Comparemos agora com Ibn Sâra e veremos como a vizinhaça não é
apenas ocasional: “A manhã envergonhou-se com as minhas queixas/ e sobre a
açucena da sua face exibiu/ uma flor de romã;/ viu-me despojado de bens,/
dispôs-se a derramá-los copiosamente,/ e assim as próprias nuvens me viram/
arrastando a minha penúria/ e se dissolveram a água e o fogo. (Lamento e romã); ou - “ jardim que dá vida às flores,/ onde
Novembro, como Abril, veste as colinas/ de rosas e açucenas/ dada a visita das
nuvens nocturnas/ que as fazem brilhar...” (Panegírico
do EmirAbú Bakr ibn Ibrâhim, quando chegou a Granada como governador, e reuniu
um grupo de poetas).
Esta transfiguração, onde,
sobretudo no primeiro caso, é evidente a luta entre a flor da romã e a face
matinal da açucena não tem, de modo nenhum, as matizes surrealizantes que
encontramos em Azucenas en camisa de
Gerardo Diego: “Venid a oír de rosas y azucenas/ la alborotada esbelta risa/
Venid a ver las rosas sin cadenas/ las azucenas en camisa...” (1990:153).
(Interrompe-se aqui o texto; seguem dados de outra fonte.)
/-- **Pullbacks along additive maps intertwine translations**: `(ω ∘ Γ_f) ∘ τ_v = (ω ∘ τ_{f v}) ∘ Γ_f`.
[cite: BratteliRobinsonI1987, §4.3.1] -/
theorem shift_mapAct (ω : InfVolFermionState d') (f : Site d →+ Site d') (hf : Function.Injective f) (v : Site d) :
    (ω.mapAct f hf).shift v = (ω.shift (f v)).mapAct f hf := by
  refine InfVolFermionState.ext fun Λ => LinearMap.ext fun A => ?_
  rw [shift_expect, mapAct_expect, mapAct_expect, shift_expect, fermionEmbed_fermionEmbed, fermionEmbed_fermionEmbed]
  have hsub : mapSet f (shiftSet v Λ) ⊆ shiftSet (f v) (mapSet f Λ) := by
    intro y hy
    obtain ⟨x, hx, rfl⟩ := (mem_mapSet_iff f).1 hy
    have hx' : x - v ∈ Λ := mem_shiftSet.1 hx
    exact mem_shiftSet.2 ((mem_mapSet_iff f).2 ⟨x - v, hx', map_sub f x v⟩)
  rw [← ω.compatible hsub, fermionEmbed_fermionEmbed,
    fermionEmbed_congr
      (φ := ((PolySite.shiftEmb v Λ).trans (PolySite.mapEmb f hf (shiftSet v Λ))).trans (PolySite.incl hsub))
      (ψ := (PolySite.mapEmb f hf Λ).trans (PolySite.shiftEmb (f v) (mapSet f Λ)))
      (fun y => Subtype.ext (by
        simp only [Function.Embedding.trans_apply, PolySite.coe_incl, PolySite.coe_mapEmb_eq,
          PolySite.coe_shiftEmb, ofLex_toLex, map_add]))]

/-- **The layer marginal through `x`**: the state `ω ∘ τ_x` read on the layer through the origin, as a state
of the lattice fermions on `ℤ^d` (restriction to the subalgebra of one layer, re-centred at `x`).
[cite: BratteliRobinsonI1987, §4.3.1] -/
def layerMarginal (ω : InfVolFermionState (d + 1)) (x : Site (d + 1)) : InfVolFermionState d :=
  (ω.shift x).mapAct (layerHom d) (layerHom_injective d)

/-- The layer marginal through `x` has the density of `ω` at `x`. [cite: ArakiMoriya2003, §4.1] -/
theorem density_layerMarginal (ω : InfVolFermionState (d + 1)) (x : Site (d + 1)) :
    (ω.layerMarginal x).density = (ω.shift x).density :=
  density_mapAct _ _ _ (map_zero _)

/-- The layer marginal through `x` has the double occupancy of `ω` at `x`. [cite: ArakiMoriya2003, §4.1] -/
theorem re_expect_docc_layerMarginal (ω : InfVolFermionState (d + 1)) (x : Site (d + 1)) :
    ((ω.layerMarginal x).expect {0} (nAt (0 : Site d) (mem_singleton_self 0) 0 * nAt 0 (mem_singleton_self 0) 1)).re =
      ((ω.shift x).expect {0} (nAt (0 : Site (d + 1)) (mem_singleton_self 0) 0 * nAt 0 (mem_singleton_self 0) 1)).re :=
  re_expect_docc_mapAct _ _ _ (map_zero _)

/-- **In-plane bond energies of the layer marginal are the lifted bond energies of `ω ∘ τ_x`**: `K_u = K_{(0,u)}`.
[cite: BratteliRobinsonI1987, §4.3.1] -/
theorem meanEnergy_vectorHopping_layerMarginal (ω : InfVolFermionState (d + 1)) (x : Site (d + 1)) {u : Site d}
    (hu : u ≠ 0) (t : ℝ) {R R' : ℝ} (huR : u ∈ thicken ({0} : Finset (Site d)) R)
    (huR' : layerHom d u ∈ thicken ({0} : Finset (Site (d + 1))) R') :
    (ω.layerMarginal x).meanEnergy (vectorHoppingFermionInteraction d u t) R =
      (ω.shift x).meanEnergy (vectorHoppingFermionInteraction (d + 1) (layerHom d u) t) R' :=
  (ω.shift x).meanEnergy_vectorHopping_mapAct (layerHom d) (layerHom_injective d) hu t huR huR'

/-- The in-plane periods of the stacking superlattice are the lifted unit vectors. [cite: ArakiMoriya2003, §4.1] -/
theorem periodVec_stackPeriods_succ (p : ℕ) (i : Fin d) :
    periodVec (stackPeriods d p) i.succ = layerHom d (unitVec i) := by
  funext k
  rw [periodVec, stackPeriods_succ, Nat.cast_zero, zero_add, layerHom_apply]
  refine Fin.cases ?_ (fun k => ?_) k
  · rw [Fin.cons_zero, Pi.single_eq_of_ne (Fin.succ_ne_zero i).symm]
  · rw [Fin.cons_succ, unitVec]
    by_cases hk : k = i
    · subst hk; rw [Pi.single_eq_same, Pi.single_eq_same]
    · rw [Pi.single_eq_of_ne hk, Pi.single_eq_of_ne (fun h => hk (Fin.succ_injective _ h))]

/-- A state periodic under the stacking superlattice is invariant under in-plane unit translations.
[cite: ArakiMoriya2003, §4.1 Def. 4.5] -/
theorem IsPeriodic.shift_add_layerHom_unitVec {p : ℕ} {ω : InfVolFermionState (d + 1)}
    (hω : ω.IsPeriodic (stackPeriods d p)) (x : Site (d + 1)) (i : Fin d) :
    ω.shift (x + layerHom d (unitVec i)) = ω.shift x := by
  rw [← periodVec_stackPeriods_succ, hω.shift_add_periodVec]

/-- **Every layer marginal of a state periodic under the stacking superlattice is translation invariant on `ℤ^d`.**
[cite: ArakiMoriya2003, §4.1 Def. 4.5] -/
theorem IsPeriodic.isTranslationInvariant_layerMarginal {p : ℕ} {ω : InfVolFermionState (d + 1)}
    (hω : ω.IsPeriodic (stackPeriods d p)) (x : Site (d + 1)) : (ω.layerMarginal x).IsTranslationInvariant := by
  refine isTranslationInvariant_of_shift_unitVec fun i => ?_
  rw [layerMarginal, shift_mapAct, shift_shift, add_comm (layerHom d (unitVec i)) x, hω.shift_add_layerHom_unitVec]

/-- **The one-band mean energy of a layer**: for `ω` periodic under the stacking superlattice,
`e_{Φ^{0,U} + Σθ_aΦ_{u_a}}(layer marginal at x) = U·D(ω ∘ τ_x) + Σ_a θ_a K_{(0,u_a)}(ω ∘ τ_x)`.
[cite: BratteliKishimotoRobinson1978, §3 (mean energy functional)] -/
theorem IsPeriodic.meanEnergy_vectorHoppingModel_layerMarginal {ι : Type*} [Fintype ι] {p : ℕ}
    {ω : InfVolFermionState (d + 1)} (hω : ω.IsPeriodic (stackPeriods d p)) (x : Site (d + 1)) (U : ℝ)
    {u : ι → Site d} (hu : ∀ a, u a ≠ 0) (θ : ι → ℝ) {R R' : ℝ} (hR : 1 ≤ R) (hRR' : R ≤ R')
    (huR : ∀ a, u a ∈ thicken ({0} : Finset (Site d)) R) :
    (ω.layerMarginal x).meanEnergy (vectorHoppingModel U u θ) R =
      U * ((ω.shift x).expect {0} (nAt (0 : Site (d + 1)) (mem_singleton_self 0) 0 * nAt 0 (mem_singleton_self 0) 1)).re +
        ∑ a, θ a * (ω.shift x).meanEnergy (vectorHoppingFermionInteraction (d + 1) (layerHom d (u a)) 1) R' := by
  rw [meanEnergy_vectorHoppingModel, (ω.layerMarginal x).meanEnergy_onSite_eq_one U hR,
    (hω.isTranslationInvariant_layerMarginal x).meanEnergy_onSite_eq_mul_docc U, re_expect_docc_layerMarginal]
  congr 1
  refine Finset.sum_congr rfl fun a _ => ?_
  rw [ω.meanEnergy_vectorHopping_layerMarginal x (hu a) 1 (huR a) (thicken_mono _ hRR' (layerHom_mem_thicken (huR a)))]
import Summits.ABC.IUTFork.Joshi.DictionaryUntiltsVolume
import Summits.ABC.IUTFork.Joshi.UntiltRescaled
import Summits.ABC.IUTFork.Joshi.DictionaryHarnessBridge
import Summits.ABC.IUTFork.Cor312PinnedCountermodel
import Summits.ABC.IUTFork.Cor312CheckBGluedScaledNonVacuity
import HarnessLib

/-!
# The [J-I] cluster vs `S`, COUNTERMODEL side: the EXPONENT-BLIND dictionary on ANY points-signature holds beside the
# pinned `¬S` model — E-plan's Y₁ components are dilatation-compatible; `ExponentFaithful` (p431910) is exactly what the model lacks

Proof-only test file of the abc-iut cell, branch E (seat abc-iut-E-cx-3, THIRD block-E adversary; lane (1) «[J-I] arXiv 2106.11452
cluster vs S»; rung LADDER-ABC:A2.E; E-PLAN R14: a `Joshi/Test*` file, the only kind allowed to import the frozen `Cor312*` side).
TAKES NO SIDE on [IUTchIII] Cor. 3.12 or on any author (Mochizuki / Scholze–Stix / Joshi / Dupuy–Hilado); typed ≠ proved ≠ endorsed.
No new objects beyond ONE dictionary instance (`blindDictionary`); no `Prop` facts; every statement below is PROVED; frozen files are
imported BY NAME and never restated (DEFS-FREEZE).

THE TEST (E-plan X-rows, R9 grammar; target `S = Cor312Vol.PilotKummerIndRelated`, the `¬S` model of record
`Cor312Vol.PinnedWitness.pinned_countermodel` p419720). The [J-I] carriers of record are abc-iut-E-t1's points-signature
`UntiltPoints p 𝒪E` (p429850: points `|𝒴_{F,E}|`, moves `Aut_{𝒪_E}(𝒢(𝒪_F))`, action `ptAct` = [J-I] v4 Thm 5.21.1 (3)), the dictionary
instance `UntiltPoints.toDictionary` (p430512; the data `datum`/`real` have NO [J-I] counterpart and are parameters), the scaling exponent
`UntiltPoints.exponent` with `actionDilates_iff_exponent_ne` (p431060 = v4 Thm 5.4.1 existence half, PROVED) and E-t1's LOCATION
`not_movesAreInd_and_datumEquivariant` (p431910: `ActionDilates` + `ExponentFaithful` + volume-invariant (Ind1)/(Ind2) ⇒
¬(`MovesAreInd` ∧ `DatumEquivariant`)).

WHAT IS PROVED HERE.
* §1 For EVERY points-signature `D`, move `σ` and point `y`, the **exponent-blind dictionary** `blindDictionary D S n y σ :=
  D.toDictionary S y (σ·y) (fun _ ↦ (S.D n).Ψ) (fun _ ↦ 1)` (base `y`, standard point `σ·y` REACHED BY THE MOVE `σ`, every holomorphic
  structure read as the line's Θ-splitting-monoid datum, every move realised by the identity family) satisfies, in EVERY lattice
  situation, all four components of E-plan's Y₁ — `BaseIsThetaPilot`, `MovesAreInd`, `DatumEquivariant`, `StdReachable` — hence
  `AnsatzWithinInd` (E-plan's `ansatzWithinInd_of_moves`, BY NAME).
* §2 The blind datum is NEVER `ExponentFaithful` once two holomorphic structures have different exponents — in particular never when
  Joshi's action DILATES (`ActionDilates`, [J-I] v4 Cor 5.4.2): `not_exponentFaithful_blind_of_actionDilates`. So p431910's location is
  TIGHT on its one non-structural hypothesis: drop `ExponentFaithful` and `MovesAreInd ∧ DatumEquivariant` coexist with `ActionDilates`.
* §3 At abc-iut-w4-d101's pinned countermodel (`pinnedSetting q` over `naiveFull q`, operator `orbitRegion q`, q-datum `qDatum q`;
  typed Thm 3.11 (i)–(iii) ∧ `BridgeHyps` ∧ `AbsLogQPos` ∧ `PinnedRegions3` hold, `S` and the typed Statement FAIL — all BY NAME) the blind
  dictionary on ANY `D` has `AnsatzWithinInd` TRUE and `StandardPointIsQPilot` FALSE (abc-iut-E-cx's X-02 `DictionaryHarnessBridge`, BY NAME).
* §4 `blind_countermodel` packages it (FQ types): for every `D σ y` a joint model «typed Thm 3.11 ∧ BridgeHyps ∧ AbsLogQPos ∧ PinnedRegions3 ∧
  Y₁(all four components) ∧ AnsatzWithinInd ∧ ¬StandardPointIsQPilot ∧ ¬S ∧ ¬Statement» on the [J-I] carriers `(D.Pt, D.Aut, ptAct)` with
  `std = σ·base`; `blind_countermodel_of_exponent_ne` adds `ActionDilates ∧ ¬ExponentFaithful` when `exponent (σ·y) ≠ exponent y`.

* §5 NON-VACUOUSLY, on abc-iut-E-t1's CONTENTFUL three-point signature `threePoint p 2` (UntiltRescaled p432361: `ℂ_p` and two
  rescaled copies `ℂ_p^{(2)}` permuted by `Aut(𝔽₂²)`; `threePoint_actionDilates`, BY NAME): `threePoint_blind_countermodel` — Joshi's action
  DILATES (`IsDilatation e₁ (swap·e₁) 2`) AND the joint model of §4 exists on the same carriers.

* §6 THE OTHER HORN at the pinned model (p431910 INSTANTIATED there, BY NAME: (hρ) = `pinnedSetting_thetaPinned`, admissibility /
  log-volume invariance of the sign-acting (Ind1)/(Ind2) = `naiveData_adm_iff_image` / `naiveData_logvolInvariant`): on a DILATING
  signature no ball-valued reading has `MovesAreInd ∧ DatumEquivariant ∧ ExponentFaithful` — J-FALSE-AT-PINNED datum (R13); with §3 a
  DICHOTOMY: at the `¬S` model a [J-I] dictionary is exponent-blind (Y₁ may hold, Y₂ fails) or exponent-faithful (Y₁'s components fail).

READING (neutral, R9/R13/R15 of plan/E): «COUNTERMODEL for the [J-I] cluster's DICTIONARY AXIOMS: the typed [J-I] move data together
with every component of Y₁ = `AnsatzWithinInd` hold at the ¬S model, for every points-signature — including any on which Joshi's action
dilates; the S-content of the cluster therefore sits ENTIRELY in (a) Y₂ = `StandardPointIsQPilot` (graded STRONGER-THAN-PRINT by E-ref,
06:27:16Z — a LOCATION, not evidence toward S) and (b) the datum↔exponent link `ExponentFaithful` of p431910, which the blind datum
violates.» Whether a NON-blind, exponent-faithful datum with Y₁ exists at a volume-NON-invariant instantiation is E-PLAN Q2 / X-06 / X-07′,
untouched here. Non-vacuity of `ActionDilates` (a points-signature with two exponents in one orbit) is abc-iut-E-t1's `UntiltRescaled` (p432361),
consumed BY NAME in §5. [claim: Joshi2021ATS1, status: disputed]
-/

noncomputable section
/-- The parsed pieces of a record whose item is `false ⟨op, ⟨ar, ⟨bi, rest⟩⟩⟩`. [folklore] -/
theorem pieces (w op ar bi rest acc : List Bool) :
    let v := boolPair w (boolPair (false :: boolPair op (boolPair ar (boolPair bi rest))) acc)
    opF v = op ∧ iF v = bi ∧ jF v = fstF rest ∧ aF v = (false :: boolPair op (boolPair ar (boolPair bi rest))) ∧
      sndPow 1 v = acc ∧ nthF 0 v = w := by
  simp [opF, iF, jF, wsF, nthF, sndPow]

/-! ### The cone pass -/

/-- The wire list `S` of the accumulator `⟨S, CC⟩`. [folklore] -/
def cSF : List Bool → List Bool := fstF ∘ sndPow 1
/-- The kept codes `CC` of the accumulator. [folklore] -/
def cCF : List Bool → List Bool := sndF ∘ sndPow 1
/-- "wire `i` is in the cone". [folklore] -/
def tiT : List Bool → List Bool := anyFn eqValFn ∘ pr iF cSF
/-- "wire `j` is in the cone". [folklore] -/
def tjT : List Bool → List Bool := anyFn eqValFn ∘ pr jF cSF
/-- "the gate is a `CNOT`". [folklore] -/
def isCT : List Bool → List Bool := ADH.eqC [true, true] opF
/-- The new wire list. [folklore] -/
def newSF : List Bool → List Bool :=
  iteFn isCT (iteFn tiT (iteFn tjT cSF (pr jF cSF)) (iteFn tjT (pr iF cSF) cSF)) cSF
/-- "the gate is kept". [folklore] -/
def touchedT : List Bool → List Bool := orFn tiT (andFn isCT tjT)
/-- The new kept codes. [folklore] -/
def newCF : List Bool → List Bool := iteFn touchedT (pr aF cCF) cCF

/-- **One step of the cone pass** on `⟨w, ⟨code, ⟨S, CC⟩⟩⟩` (the dispatch of `LightCone.coneStep`).
[folklore] -/
def coneStepF : List Bool → List Bool := pr newSF newCF

/-- **The cone pass**: fold `coneStepF` over the (reversed) code list `sndF w` from `⟨[bin 0], ε⟩`.
[folklore] -/
def conePassF : List Bool → List Bool := foldFn coneStepF (fun _ => boolPair (boolPair [] []) [])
No
entanto, à parte os códigos mais restritivos e datados, a verdade é que a
persistência da imagem simbólica - neste caso da açucena - é um facto
indesmentível.
10. Na rota tradicional árabe cortês e trovadoresca
Entre muitos outros, existem
dois motivos que, sendo comuns à poesia árabe cortês e à trovadoresca
provençal, também encontram eco nos nossos poetas do Gharb al-Andalus. Trata-se do motivo lírico da brisa portadora de
novas do(a) amado(a) ou de amor longínquo (A.Galmés de Fuentes,1996:108[6]),
por um lado, e, por outro lado, da evocação da Primavera. Comecemos pel
primeiro dos casos exemplifiquemo-lo com o poeta eborense, ao evocar
epistolarmente uma saudade antiga: “Saudou-me a tua carta,/ devolvendo-me a
vida,/ e, por tua graça, a chuva foi caída,/ flor de duplo odor carregada,/ de
amanhecer e de brisa.” (I.‘A., f.47); num segundo exemplo, é agora o poeta
escalabitano, particularmente enérgico, a tentar metaforizar, não já a evocação
amorosa, mas antes a tempestade e os maus augúrios: “ao brilhar o relâmpago
muito ao longe,/ era como um etíope negro sorrisse entre lágrimas./ Foi então que,
com a espada da firmeza,/ cortei a essas trevas a cabeça/ e do seu sangue
recebi/ a túnica da aurora”. (I.S.,Noite obscura).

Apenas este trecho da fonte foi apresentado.